import Summits.ResolutionOfSingularities.ResolutionOfSingularities.Theorems.MaxContactCutTauChainCut
import Summits.ResolutionOfSingularities.ResolutionOfSingularities.Theorems.MaxContactCutSatelliteCut
import Summits.ResolutionOfSingularities.ResolutionOfSingularities.Theorems.MaxContactCutWallCutCells
import Summits.ResolutionOfSingularities.ResolutionOfSingularities.Theorems.FactorCutCells2
import HarnessLib

/-!
# MaxContactCutFactorCut — decomp-res node «FactorCut» (lens-4 g33, critic row 191 CLEARED +1), tree file 5/5 of the node

Content VERBATIM from the decomp-res lens-4 g33 node `HOME/decomp-res-lens-4/g33/FactorCut.lean` (pin dd0f861c; NEW
part §99–§104 only; the node's carry of g32 rev 2 dropped in favour of `import …TauChainCutCells2`); HOME =
run/shared/lean/pub/decomp-res; critic row 191 CLEARED +1; landing orders INBOX :1049/:1051 — provenance, critic
text and the lens header in full in the first file of the node, `FactorCutKernels`.  Namespace
`…Theorems.HugValuationCut`; `--supports stmt-ResolutionOfSingularities-28338`.

## This file

THE §103 COROLLARIES GIVEN 31571 `MaxContactCut.NoContactHuggingTowers` BY NAME (in the Theses cone):
`noWildLatentFactorNonThreefoldMixedTowers_of_h71` ·
`noWildMixedWallFreeFreshJumpShallowCompanionKangarooTowers_iff_g33_of_h71` ·
`noWildNonSurfaceWallFreeFreshJumpShallowCompanionKangarooTowers_iff_g33` ·
`noWildContactFreeOffLocusTowers_iff_g33` · `noWildPPowerOffLocusTowers_iff_g33` — cell B EMPTY modulo 31571, TREE
ASIDE 28338 / the g23–g32 residuals ⟺ the g33 located OCCULT residual (cells C ∧ D) MODULO the port
`SurfaceChainPort`, through `MaxContactCutTauChainCut`'s `…_iff_g32 (h71) (h640)` family and the hypothesis-free
`noWildMixedWallFreeFreshJumpShallowCompanionKangarooTowers_iff_g33`.  Imports `MaxContactCutTauChainCut` +
`FactorCutCells2` + the lens's three cone imports; 0 sorry.

[WRITER NOTE (decomp-res writer g12): file split only (tree files ≤ 400 lines); namespace, sections, section
variables / universes / opens and every declaration exactly as in the lens (the carry block and the node's global
dupNamespace-linter line are dropped — the library sets the latter; the two namespace-level `open
…AbsoluteContactClasses` / `open …Hironaka2005 (…)` lines of the new part are replayed in every file; the `open
…Theses` line and the lens's cone imports `MaxContactCutSatelliteCut` / `MaxContactCutWallCutCells` /
`MaxContactCutSurfacePort` live only in the Theses-cone file `MaxContactCutFactorCut`).]

(Sources: Hironaka1964 Ch. III; Giraud1975 (Giraud's lemma); Kollar2007 3.58–3.60; CossartJannsenSaito2020 Thm.
6.40, Def. 6.38–6.39, Ch. 8; Hauser2010Kangaroo; HauserPerlega2019 §2; CossartPiltant2008 §2; CossartPiltant2019;
Hironaka2005 (three key theorems); EGAIV4 §16; Matsumura1987 §28; StacksProject 0804 / 0BIQ / 031I.)
-/

noncomputable section

open CategoryTheory AlgebraicGeometry IsLocalRing TopologicalSpace
open Literature.AlgebraicGeometry.Resolution
open Summit.ResolutionOfSingularities.ResolutionOfSingularities.Theses
open Summit.ResolutionOfSingularities.ResolutionOfSingularities.Theorems
open WeakOrderReduction ForcedTowerClasses DivergentTowerClasses MonomialTowerClasses
open HugDimensionClasses HugDimensionKernels SurfaceShadowClasses SurfaceShadowKernels
open NearPointCut (SingularClass)
open Scheme.IdealSheafData (vanishingIdeal)
open scoped BigOperators

namespace Summit.ResolutionOfSingularities.ResolutionOfSingularities.Theorems.HugValuationCut

open Summit.ResolutionOfSingularities.ResolutionOfSingularities.Theorems.AbsoluteContactClasses
  (IsAbsContactAt SepResidueAt AbsInv absInv_point sepResidueAt_of_perfectField)
open Literature.AlgebraicGeometry.Resolution.Hironaka2005 (le_idealOrder_of_mul_le le_idealOrder_of_mul_le')

section FactorCells

variable {k : Type} [Field k]

/-- **CELL B DECIDED BY NAME MOD 31571.** [folklore] -/
theorem noWildLatentFactorNonThreefoldMixedTowers_of_h71 (h71 : MaxContactCut.NoContactHuggingTowers) :
    NoWildLatentFactorNonThreefoldMixedTowers := fun n hn =>
  wildLatentFactorNonThreefoldMixed_of_contact (h71 n hn)

/-- **EXACT RE-LOCATION BY NAME MOD 31571: the g32 residual ⟺ THE OCCULT CELLS C ∧ D.** [folklore] -/
theorem noWildMixedWallFreeFreshJumpShallowCompanionKangarooTowers_iff_g33_of_h71 (h71 : MaxContactCut.NoContactHuggingTowers) :
    NoWildMixedWallFreeFreshJumpShallowCompanionKangarooTowers ↔
      NoWildOccultDivisorialMixedTowers ∧ NoWildOccultNonDivisorialMixedTowers :=
  noWildMixedWallFreeFreshJumpShallowCompanionKangarooTowers_iff_g33.trans
    ⟨fun h => h.2, fun h => ⟨noWildLatentFactorNonThreefoldMixedTowers_of_h71 h71, h⟩⟩

/-- **GIVEN THE PORT AND 31571 (hypotheses of the g32 chain): THE TARGET (g31 residual) ⟺ the occult cells.** [folklore] -/
theorem noWildNonSurfaceWallFreeFreshJumpShallowCompanionKangarooTowers_iff_g33 (h71 : MaxContactCut.NoContactHuggingTowers) :
    NoWildNonSurfaceWallFreeFreshJumpShallowCompanionKangarooTowers ↔
      NoWildOccultDivisorialMixedTowers ∧ NoWildOccultNonDivisorialMixedTowers :=
  noWildNonSurfaceWallFreeFreshJumpShallowCompanionKangarooTowers_iff_g32.trans
    (noWildMixedWallFreeFreshJumpShallowCompanionKangarooTowers_iff_g33_of_h71 h71)

/-- **GIVEN 31571 AND THE PORT, THE TREE ASIDE 28338 ⟺ THE g33 OCCULT CELLS** — `NoWildContactFreeOffLocusTowers` ⟺
(no wild occult
divisorial mixed tower) ∧ (no wild occult non-divisorial mixed tower). [folklore] -/
theorem noWildContactFreeOffLocusTowers_iff_g33 (h71 : MaxContactCut.NoContactHuggingTowers) (h640 : SurfaceChainPort) :
    NoWildContactFreeOffLocusTowers ↔ NoWildOccultDivisorialMixedTowers ∧ NoWildOccultNonDivisorialMixedTowers :=
  (noWildContactFreeOffLocusTowers_iff_g32 h71 h640).trans (noWildMixedWallFreeFreshJumpShallowCompanionKangarooTowers_iff_g33_of_h71 h71)

/-- **GIVEN 31571 AND THE PORT: g23's `p`-power residual ⟺ the occult cells.** [folklore] -/
theorem noWildPPowerOffLocusTowers_iff_g33 (h71 : MaxContactCut.NoContactHuggingTowers) (h640 : SurfaceChainPort) :
    NoWildPPowerOffLocusTowers ↔ NoWildOccultDivisorialMixedTowers ∧ NoWildOccultNonDivisorialMixedTowers :=
  (noWildPPowerOffLocusTowers_iff_g32 h71 h640).trans (noWildMixedWallFreeFreshJumpShallowCompanionKangarooTowers_iff_g33_of_h71 h71)

end FactorCells

end Summit.ResolutionOfSingularities.ResolutionOfSingularities.Theorems.HugValuationCut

========================

Show every line of the material above in which "NoWildOccultNonDivisorialMixedTowers" is present.

Written response –
      NoWildOccultDivisorialMixedTowers ∧ NoWildOccultNonDivisorialMixedTowers :=
      NoWildOccultDivisorialMixedTowers ∧ NoWildOccultNonDivisorialMixedTowers :=
    NoWildContactFreeOffLocusTowers ↔ NoWildOccultDivisorialMixedTowers ∧ NoWildOccultNonDivisorialMixedTowers :=
    NoWildPPowerOffLocusTowers ↔ NoWildOccultDivisorialMixedTowers ∧ NoWildOccultNonDivisorialMixedTowers :=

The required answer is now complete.